• **Source material**
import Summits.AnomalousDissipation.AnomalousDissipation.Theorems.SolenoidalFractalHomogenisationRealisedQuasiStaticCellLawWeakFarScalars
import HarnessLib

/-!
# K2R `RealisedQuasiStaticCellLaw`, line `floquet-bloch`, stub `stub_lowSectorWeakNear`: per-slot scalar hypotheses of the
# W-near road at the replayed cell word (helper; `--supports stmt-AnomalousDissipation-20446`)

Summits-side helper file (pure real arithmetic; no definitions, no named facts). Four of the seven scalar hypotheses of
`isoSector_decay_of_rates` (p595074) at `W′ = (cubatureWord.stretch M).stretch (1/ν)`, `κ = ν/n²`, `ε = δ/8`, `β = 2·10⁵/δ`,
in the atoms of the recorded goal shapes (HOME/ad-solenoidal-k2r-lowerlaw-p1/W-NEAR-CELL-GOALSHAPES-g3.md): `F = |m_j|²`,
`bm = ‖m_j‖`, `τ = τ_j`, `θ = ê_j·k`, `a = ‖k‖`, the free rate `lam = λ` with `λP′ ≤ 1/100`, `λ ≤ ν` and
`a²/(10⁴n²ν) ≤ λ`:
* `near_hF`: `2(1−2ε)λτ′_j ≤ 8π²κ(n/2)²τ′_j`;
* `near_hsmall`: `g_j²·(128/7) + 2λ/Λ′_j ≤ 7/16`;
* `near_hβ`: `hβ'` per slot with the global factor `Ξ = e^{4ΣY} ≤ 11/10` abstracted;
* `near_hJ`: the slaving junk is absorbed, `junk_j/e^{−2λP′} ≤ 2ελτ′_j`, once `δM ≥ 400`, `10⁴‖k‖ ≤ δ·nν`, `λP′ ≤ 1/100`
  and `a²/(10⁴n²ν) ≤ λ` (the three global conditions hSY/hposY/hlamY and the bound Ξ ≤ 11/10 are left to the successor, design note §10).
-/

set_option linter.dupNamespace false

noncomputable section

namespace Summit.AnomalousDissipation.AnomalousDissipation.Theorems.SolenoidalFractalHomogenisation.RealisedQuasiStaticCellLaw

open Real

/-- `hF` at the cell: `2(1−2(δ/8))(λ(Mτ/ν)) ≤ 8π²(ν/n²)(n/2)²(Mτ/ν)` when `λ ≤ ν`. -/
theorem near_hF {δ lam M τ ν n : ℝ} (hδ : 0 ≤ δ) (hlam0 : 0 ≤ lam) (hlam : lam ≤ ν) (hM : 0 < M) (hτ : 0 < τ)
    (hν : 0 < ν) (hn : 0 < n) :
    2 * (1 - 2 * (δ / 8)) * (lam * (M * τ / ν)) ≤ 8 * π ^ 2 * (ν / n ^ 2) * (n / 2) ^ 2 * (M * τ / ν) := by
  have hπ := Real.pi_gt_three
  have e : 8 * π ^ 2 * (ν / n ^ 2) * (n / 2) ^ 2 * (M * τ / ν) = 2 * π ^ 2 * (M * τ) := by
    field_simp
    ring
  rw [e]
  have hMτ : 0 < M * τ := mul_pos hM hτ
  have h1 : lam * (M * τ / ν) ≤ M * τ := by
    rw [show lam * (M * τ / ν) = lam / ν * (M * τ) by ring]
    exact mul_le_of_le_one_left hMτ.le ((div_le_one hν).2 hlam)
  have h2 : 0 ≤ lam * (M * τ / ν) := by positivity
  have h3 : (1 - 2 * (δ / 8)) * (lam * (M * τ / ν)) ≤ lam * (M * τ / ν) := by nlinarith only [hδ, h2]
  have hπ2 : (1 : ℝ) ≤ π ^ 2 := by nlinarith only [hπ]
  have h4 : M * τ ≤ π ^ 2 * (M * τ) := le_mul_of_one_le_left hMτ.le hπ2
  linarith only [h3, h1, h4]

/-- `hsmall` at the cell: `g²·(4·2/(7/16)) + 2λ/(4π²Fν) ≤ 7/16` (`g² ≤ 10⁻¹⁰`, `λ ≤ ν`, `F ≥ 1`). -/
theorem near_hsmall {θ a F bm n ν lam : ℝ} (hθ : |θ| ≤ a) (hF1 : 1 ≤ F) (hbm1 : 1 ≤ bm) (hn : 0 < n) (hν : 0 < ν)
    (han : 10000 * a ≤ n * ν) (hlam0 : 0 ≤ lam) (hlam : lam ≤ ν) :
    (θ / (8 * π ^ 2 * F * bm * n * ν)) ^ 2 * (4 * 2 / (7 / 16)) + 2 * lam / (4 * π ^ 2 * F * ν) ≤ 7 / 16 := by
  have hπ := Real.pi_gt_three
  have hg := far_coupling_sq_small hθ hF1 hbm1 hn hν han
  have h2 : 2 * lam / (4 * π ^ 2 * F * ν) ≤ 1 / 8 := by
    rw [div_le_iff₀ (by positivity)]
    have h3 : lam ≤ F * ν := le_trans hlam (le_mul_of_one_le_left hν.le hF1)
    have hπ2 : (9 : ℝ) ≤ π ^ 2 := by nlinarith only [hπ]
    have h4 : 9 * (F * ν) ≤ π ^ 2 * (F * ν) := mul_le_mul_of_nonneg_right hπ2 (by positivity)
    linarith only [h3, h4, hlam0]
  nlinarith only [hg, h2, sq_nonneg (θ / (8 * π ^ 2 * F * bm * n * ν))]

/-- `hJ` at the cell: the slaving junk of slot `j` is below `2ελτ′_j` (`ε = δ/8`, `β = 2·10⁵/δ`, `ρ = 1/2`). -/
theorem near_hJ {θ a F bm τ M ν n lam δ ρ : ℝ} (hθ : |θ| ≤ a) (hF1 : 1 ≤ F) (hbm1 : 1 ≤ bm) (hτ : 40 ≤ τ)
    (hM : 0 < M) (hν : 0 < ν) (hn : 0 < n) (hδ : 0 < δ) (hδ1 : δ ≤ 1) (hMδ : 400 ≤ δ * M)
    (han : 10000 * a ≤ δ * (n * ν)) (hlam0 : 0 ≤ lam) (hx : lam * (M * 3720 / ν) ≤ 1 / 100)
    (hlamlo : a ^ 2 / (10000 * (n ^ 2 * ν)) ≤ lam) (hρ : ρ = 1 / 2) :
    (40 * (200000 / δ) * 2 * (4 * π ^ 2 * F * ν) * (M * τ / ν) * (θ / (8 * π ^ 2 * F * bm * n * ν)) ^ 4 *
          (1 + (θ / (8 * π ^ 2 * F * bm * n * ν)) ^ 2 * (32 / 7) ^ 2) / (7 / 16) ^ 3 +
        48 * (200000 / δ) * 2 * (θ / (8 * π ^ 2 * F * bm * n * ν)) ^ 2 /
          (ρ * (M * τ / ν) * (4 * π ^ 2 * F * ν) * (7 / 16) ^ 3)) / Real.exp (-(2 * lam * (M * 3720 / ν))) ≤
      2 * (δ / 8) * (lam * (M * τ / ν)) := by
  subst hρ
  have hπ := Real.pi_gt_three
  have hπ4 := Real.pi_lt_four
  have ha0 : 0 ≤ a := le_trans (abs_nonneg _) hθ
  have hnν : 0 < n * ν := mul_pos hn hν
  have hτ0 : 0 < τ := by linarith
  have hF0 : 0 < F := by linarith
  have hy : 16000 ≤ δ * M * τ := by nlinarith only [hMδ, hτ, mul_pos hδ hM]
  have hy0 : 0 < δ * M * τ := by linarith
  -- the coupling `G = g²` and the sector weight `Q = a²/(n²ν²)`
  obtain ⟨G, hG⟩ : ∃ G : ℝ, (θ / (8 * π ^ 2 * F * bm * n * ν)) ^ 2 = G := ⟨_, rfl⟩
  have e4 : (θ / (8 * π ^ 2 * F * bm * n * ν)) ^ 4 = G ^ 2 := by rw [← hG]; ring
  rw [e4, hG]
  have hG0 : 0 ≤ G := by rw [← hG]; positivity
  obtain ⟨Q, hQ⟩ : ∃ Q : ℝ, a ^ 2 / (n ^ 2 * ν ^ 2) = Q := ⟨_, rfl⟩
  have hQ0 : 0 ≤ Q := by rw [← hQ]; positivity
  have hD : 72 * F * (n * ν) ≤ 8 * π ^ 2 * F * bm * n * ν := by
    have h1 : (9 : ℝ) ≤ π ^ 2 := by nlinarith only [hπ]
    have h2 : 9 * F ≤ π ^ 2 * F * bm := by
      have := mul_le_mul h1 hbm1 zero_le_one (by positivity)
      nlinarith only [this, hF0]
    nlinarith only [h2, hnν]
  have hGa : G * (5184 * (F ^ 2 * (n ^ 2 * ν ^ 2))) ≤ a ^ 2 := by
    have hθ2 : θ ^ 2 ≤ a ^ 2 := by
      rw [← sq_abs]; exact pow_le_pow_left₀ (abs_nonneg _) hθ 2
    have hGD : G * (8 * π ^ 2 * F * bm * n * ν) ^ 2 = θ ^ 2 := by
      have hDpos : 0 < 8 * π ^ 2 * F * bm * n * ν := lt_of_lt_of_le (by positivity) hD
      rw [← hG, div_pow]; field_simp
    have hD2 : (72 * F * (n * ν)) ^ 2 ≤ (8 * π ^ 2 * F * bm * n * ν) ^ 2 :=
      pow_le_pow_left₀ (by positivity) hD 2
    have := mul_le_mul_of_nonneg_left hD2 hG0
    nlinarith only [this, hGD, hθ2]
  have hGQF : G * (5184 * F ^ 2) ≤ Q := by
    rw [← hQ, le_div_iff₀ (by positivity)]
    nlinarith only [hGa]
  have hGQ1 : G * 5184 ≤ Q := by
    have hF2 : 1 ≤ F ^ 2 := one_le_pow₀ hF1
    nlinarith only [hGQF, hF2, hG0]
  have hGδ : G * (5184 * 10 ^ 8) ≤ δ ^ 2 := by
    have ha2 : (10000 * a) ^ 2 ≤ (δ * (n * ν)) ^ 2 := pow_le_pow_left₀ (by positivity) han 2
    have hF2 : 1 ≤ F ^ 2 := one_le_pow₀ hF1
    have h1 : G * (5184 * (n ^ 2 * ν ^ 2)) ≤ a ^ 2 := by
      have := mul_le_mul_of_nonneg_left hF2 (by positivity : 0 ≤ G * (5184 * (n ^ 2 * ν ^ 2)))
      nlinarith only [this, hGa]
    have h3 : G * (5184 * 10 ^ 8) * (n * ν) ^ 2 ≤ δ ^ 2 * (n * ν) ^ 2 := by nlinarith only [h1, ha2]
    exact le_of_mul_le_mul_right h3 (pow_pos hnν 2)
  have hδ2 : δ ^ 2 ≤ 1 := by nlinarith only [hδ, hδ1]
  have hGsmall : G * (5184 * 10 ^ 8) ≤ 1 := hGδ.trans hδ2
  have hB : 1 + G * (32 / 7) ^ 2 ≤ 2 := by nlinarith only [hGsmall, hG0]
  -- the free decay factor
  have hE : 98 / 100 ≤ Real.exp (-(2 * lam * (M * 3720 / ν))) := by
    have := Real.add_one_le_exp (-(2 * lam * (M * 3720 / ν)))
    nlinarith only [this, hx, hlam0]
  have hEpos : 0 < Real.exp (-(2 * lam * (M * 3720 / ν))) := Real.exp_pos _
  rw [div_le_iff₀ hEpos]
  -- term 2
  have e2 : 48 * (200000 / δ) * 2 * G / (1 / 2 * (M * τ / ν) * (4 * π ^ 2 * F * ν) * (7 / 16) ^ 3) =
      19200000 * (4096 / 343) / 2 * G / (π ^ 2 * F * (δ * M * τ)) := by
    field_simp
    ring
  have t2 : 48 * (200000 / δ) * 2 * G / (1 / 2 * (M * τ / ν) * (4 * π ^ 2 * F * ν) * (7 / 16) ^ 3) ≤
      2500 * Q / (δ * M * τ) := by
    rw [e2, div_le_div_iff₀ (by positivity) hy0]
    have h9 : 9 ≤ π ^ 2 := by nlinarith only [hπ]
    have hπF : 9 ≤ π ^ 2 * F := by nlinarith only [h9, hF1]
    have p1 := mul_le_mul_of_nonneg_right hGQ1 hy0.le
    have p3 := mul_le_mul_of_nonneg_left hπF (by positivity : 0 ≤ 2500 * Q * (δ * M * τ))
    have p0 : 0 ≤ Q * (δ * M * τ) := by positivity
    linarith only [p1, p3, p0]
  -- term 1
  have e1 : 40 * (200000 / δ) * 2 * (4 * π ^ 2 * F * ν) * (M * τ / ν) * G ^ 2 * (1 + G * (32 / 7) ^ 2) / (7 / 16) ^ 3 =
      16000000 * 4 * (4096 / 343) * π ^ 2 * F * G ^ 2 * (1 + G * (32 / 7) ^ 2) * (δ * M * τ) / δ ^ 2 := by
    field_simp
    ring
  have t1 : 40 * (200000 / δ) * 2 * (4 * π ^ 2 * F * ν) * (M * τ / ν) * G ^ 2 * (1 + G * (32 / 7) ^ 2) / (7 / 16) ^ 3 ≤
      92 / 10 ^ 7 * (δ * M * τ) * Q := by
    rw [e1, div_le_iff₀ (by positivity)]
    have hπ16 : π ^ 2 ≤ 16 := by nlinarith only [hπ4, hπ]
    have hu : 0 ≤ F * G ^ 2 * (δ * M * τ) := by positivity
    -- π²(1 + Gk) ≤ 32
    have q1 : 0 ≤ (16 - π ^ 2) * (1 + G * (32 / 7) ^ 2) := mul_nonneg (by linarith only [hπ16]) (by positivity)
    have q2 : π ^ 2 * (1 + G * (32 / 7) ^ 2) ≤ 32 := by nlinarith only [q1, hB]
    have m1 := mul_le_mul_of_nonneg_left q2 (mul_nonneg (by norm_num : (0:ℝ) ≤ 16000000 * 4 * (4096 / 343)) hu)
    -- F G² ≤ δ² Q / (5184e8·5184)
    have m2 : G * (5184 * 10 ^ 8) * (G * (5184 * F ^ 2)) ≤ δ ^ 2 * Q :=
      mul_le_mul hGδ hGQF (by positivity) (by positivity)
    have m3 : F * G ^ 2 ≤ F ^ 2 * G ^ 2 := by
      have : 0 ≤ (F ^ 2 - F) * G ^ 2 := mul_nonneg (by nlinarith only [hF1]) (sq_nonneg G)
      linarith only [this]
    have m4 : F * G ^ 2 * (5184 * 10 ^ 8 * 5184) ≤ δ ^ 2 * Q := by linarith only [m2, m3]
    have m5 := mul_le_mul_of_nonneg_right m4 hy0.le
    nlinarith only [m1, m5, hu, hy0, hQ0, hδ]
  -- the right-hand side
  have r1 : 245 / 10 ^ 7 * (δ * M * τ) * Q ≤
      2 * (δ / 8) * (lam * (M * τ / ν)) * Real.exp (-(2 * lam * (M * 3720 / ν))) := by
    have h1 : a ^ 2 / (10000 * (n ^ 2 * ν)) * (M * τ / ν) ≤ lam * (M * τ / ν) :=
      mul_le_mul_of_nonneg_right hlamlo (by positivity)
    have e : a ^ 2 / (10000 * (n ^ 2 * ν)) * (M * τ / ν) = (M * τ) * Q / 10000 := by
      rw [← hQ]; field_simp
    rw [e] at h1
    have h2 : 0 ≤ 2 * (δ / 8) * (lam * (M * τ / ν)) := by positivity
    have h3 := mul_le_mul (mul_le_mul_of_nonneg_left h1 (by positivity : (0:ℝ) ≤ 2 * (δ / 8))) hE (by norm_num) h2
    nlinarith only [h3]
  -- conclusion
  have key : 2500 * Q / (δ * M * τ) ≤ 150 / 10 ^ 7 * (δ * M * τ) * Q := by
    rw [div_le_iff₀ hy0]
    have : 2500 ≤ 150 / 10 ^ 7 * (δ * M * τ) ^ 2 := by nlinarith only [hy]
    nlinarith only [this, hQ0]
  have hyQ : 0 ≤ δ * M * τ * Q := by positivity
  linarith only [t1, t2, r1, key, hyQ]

• **Exercise brief**
Please copy the lines in the records above between the one holding "have h2 : 0 ≤ lam" and the one holding "have h4 : M", inclusive, exactly and with no other line.

• **Your response**
  have h2 : 0 ≤ lam * (M * τ / ν) := by positivity
  have h3 : (1 - 2 * (δ / 8)) * (lam * (M * τ / ν)) ≤ lam * (M * τ / ν) := by nlinarith only [hδ, h2]
  have hπ2 : (1 : ℝ) ≤ π ^ 2 := by nlinarith only [hπ]
  have h4 : M * τ ≤ π ^ 2 * (M * τ) := le_mul_of_one_le_left hMτ.le hπ2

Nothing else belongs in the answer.